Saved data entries
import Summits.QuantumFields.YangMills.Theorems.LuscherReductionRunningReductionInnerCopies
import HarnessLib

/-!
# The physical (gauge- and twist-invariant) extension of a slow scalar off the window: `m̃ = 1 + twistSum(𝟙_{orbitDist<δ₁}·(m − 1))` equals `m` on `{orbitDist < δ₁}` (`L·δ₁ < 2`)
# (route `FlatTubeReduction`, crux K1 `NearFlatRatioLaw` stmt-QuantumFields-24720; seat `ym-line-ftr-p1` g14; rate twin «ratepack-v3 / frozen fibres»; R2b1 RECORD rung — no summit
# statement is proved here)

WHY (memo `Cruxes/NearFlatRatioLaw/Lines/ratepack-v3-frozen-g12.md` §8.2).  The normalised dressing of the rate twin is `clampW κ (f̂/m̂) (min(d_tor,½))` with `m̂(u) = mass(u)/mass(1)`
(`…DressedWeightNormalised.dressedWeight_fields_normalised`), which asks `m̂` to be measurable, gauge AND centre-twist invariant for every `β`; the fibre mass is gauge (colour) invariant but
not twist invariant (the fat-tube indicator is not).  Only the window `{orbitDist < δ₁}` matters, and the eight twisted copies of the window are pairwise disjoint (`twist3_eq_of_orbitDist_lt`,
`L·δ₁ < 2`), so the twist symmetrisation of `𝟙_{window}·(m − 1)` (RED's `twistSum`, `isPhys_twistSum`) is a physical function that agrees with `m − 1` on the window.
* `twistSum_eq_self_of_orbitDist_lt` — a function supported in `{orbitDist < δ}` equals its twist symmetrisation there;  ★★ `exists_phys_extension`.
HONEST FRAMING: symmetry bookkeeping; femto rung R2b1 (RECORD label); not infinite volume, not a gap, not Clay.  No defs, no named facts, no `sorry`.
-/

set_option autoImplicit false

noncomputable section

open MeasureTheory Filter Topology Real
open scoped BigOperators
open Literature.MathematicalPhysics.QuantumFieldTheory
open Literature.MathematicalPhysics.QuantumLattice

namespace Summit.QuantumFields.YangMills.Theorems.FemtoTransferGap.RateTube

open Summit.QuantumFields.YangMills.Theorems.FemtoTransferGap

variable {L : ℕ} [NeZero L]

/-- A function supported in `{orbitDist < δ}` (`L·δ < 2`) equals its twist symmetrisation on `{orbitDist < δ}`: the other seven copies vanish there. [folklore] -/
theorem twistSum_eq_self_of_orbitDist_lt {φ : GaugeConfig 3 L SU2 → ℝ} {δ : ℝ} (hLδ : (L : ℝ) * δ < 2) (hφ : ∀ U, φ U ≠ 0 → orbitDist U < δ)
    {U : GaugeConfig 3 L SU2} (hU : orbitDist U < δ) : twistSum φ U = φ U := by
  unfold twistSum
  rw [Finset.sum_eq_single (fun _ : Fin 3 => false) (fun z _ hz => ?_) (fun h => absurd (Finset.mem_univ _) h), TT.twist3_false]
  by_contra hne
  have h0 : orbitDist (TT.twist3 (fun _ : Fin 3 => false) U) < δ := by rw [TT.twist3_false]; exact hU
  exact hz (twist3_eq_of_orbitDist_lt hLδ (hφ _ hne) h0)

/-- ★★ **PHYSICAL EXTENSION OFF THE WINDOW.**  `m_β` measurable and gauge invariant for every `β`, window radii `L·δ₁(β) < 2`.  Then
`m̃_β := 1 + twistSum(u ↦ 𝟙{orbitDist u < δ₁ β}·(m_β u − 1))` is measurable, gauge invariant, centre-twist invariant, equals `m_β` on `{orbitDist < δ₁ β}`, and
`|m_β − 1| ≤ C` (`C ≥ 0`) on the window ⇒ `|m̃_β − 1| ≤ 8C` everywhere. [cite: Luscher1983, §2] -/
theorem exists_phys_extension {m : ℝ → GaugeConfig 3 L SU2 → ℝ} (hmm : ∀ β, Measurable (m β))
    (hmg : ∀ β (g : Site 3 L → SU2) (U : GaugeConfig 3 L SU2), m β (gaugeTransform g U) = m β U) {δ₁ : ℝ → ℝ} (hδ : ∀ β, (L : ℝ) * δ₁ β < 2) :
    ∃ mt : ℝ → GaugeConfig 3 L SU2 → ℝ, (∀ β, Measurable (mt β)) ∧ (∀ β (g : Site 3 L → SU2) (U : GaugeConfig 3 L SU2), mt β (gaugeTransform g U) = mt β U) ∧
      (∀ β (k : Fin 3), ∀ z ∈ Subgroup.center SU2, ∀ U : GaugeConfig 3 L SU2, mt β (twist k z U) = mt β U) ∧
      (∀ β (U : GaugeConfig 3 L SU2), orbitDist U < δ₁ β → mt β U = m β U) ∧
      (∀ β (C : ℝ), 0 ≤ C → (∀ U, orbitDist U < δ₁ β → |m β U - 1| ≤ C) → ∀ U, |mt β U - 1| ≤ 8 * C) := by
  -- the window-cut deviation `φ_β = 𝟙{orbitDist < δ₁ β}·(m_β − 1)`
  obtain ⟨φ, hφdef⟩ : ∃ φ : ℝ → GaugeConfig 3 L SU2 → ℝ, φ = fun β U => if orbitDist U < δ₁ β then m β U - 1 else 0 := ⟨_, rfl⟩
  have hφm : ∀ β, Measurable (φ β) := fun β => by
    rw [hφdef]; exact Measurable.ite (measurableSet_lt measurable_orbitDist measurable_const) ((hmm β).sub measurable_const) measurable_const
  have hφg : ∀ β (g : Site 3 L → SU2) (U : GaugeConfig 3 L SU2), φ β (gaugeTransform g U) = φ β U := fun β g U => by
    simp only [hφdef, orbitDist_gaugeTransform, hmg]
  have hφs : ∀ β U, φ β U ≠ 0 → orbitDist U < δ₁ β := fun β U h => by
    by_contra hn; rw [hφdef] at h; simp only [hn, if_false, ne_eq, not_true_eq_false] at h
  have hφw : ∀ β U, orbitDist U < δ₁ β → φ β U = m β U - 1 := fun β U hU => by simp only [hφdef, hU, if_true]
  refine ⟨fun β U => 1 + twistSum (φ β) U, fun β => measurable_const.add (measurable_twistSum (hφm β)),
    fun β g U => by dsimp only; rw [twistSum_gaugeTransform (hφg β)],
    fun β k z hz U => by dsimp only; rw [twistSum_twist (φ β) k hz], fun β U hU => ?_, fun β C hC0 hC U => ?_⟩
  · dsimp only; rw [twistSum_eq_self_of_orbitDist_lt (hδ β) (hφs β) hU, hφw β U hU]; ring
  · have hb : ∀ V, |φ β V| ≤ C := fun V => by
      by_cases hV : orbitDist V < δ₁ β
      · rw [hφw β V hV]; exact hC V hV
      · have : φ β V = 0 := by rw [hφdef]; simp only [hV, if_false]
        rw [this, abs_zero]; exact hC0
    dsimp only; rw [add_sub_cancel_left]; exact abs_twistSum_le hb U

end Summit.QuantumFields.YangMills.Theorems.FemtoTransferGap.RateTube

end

_Exercise aim_. Retype the records above from the very first line down to the line with "0 → orbitDist U < δ)", keeping both of those lines. Include nothing beyond them.

_Answer to this problem_.
import Summits.QuantumFields.YangMills.Theorems.LuscherReductionRunningReductionInnerCopies
import HarnessLib

/-!
# The physical (gauge- and twist-invariant) extension of a slow scalar off the window: `m̃ = 1 + twistSum(𝟙_{orbitDist<δ₁}·(m − 1))` equals `m` on `{orbitDist < δ₁}` (`L·δ₁ < 2`)
# (route `FlatTubeReduction`, crux K1 `NearFlatRatioLaw` stmt-QuantumFields-24720; seat `ym-line-ftr-p1` g14; rate twin «ratepack-v3 / frozen fibres»; R2b1 RECORD rung — no summit
# statement is proved here)

WHY (memo `Cruxes/NearFlatRatioLaw/Lines/ratepack-v3-frozen-g12.md` §8.2).  The normalised dressing of the rate twin is `clampW κ (f̂/m̂) (min(d_tor,½))` with `m̂(u) = mass(u)/mass(1)`
(`…DressedWeightNormalised.dressedWeight_fields_normalised`), which asks `m̂` to be measurable, gauge AND centre-twist invariant for every `β`; the fibre mass is gauge (colour) invariant but
not twist invariant (the fat-tube indicator is not).  Only the window `{orbitDist < δ₁}` matters, and the eight twisted copies of the window are pairwise disjoint (`twist3_eq_of_orbitDist_lt`,
`L·δ₁ < 2`), so the twist symmetrisation of `𝟙_{window}·(m − 1)` (RED's `twistSum`, `isPhys_twistSum`) is a physical function that agrees with `m − 1` on the window.
* `twistSum_eq_self_of_orbitDist_lt` — a function supported in `{orbitDist < δ}` equals its twist symmetrisation there;  ★★ `exists_phys_extension`.
HONEST FRAMING: symmetry bookkeeping; femto rung R2b1 (RECORD label); not infinite volume, not a gap, not Clay.  No defs, no named facts, no `sorry`.
-/

set_option autoImplicit false

noncomputable section

open MeasureTheory Filter Topology Real
open scoped BigOperators
open Literature.MathematicalPhysics.QuantumFieldTheory
open Literature.MathematicalPhysics.QuantumLattice

namespace Summit.QuantumFields.YangMills.Theorems.FemtoTransferGap.RateTube

open Summit.QuantumFields.YangMills.Theorems.FemtoTransferGap

variable {L : ℕ} [NeZero L]

/-- A function supported in `{orbitDist < δ}` (`L·δ < 2`) equals its twist symmetrisation on `{orbitDist < δ}`: the other seven copies vanish there. [folklore] -/
theorem twistSum_eq_self_of_orbitDist_lt {φ : GaugeConfig 3 L SU2 → ℝ} {δ : ℝ} (hLδ : (L : ℝ) * δ < 2) (hφ : ∀ U, φ U ≠ 0 → orbitDist U < δ)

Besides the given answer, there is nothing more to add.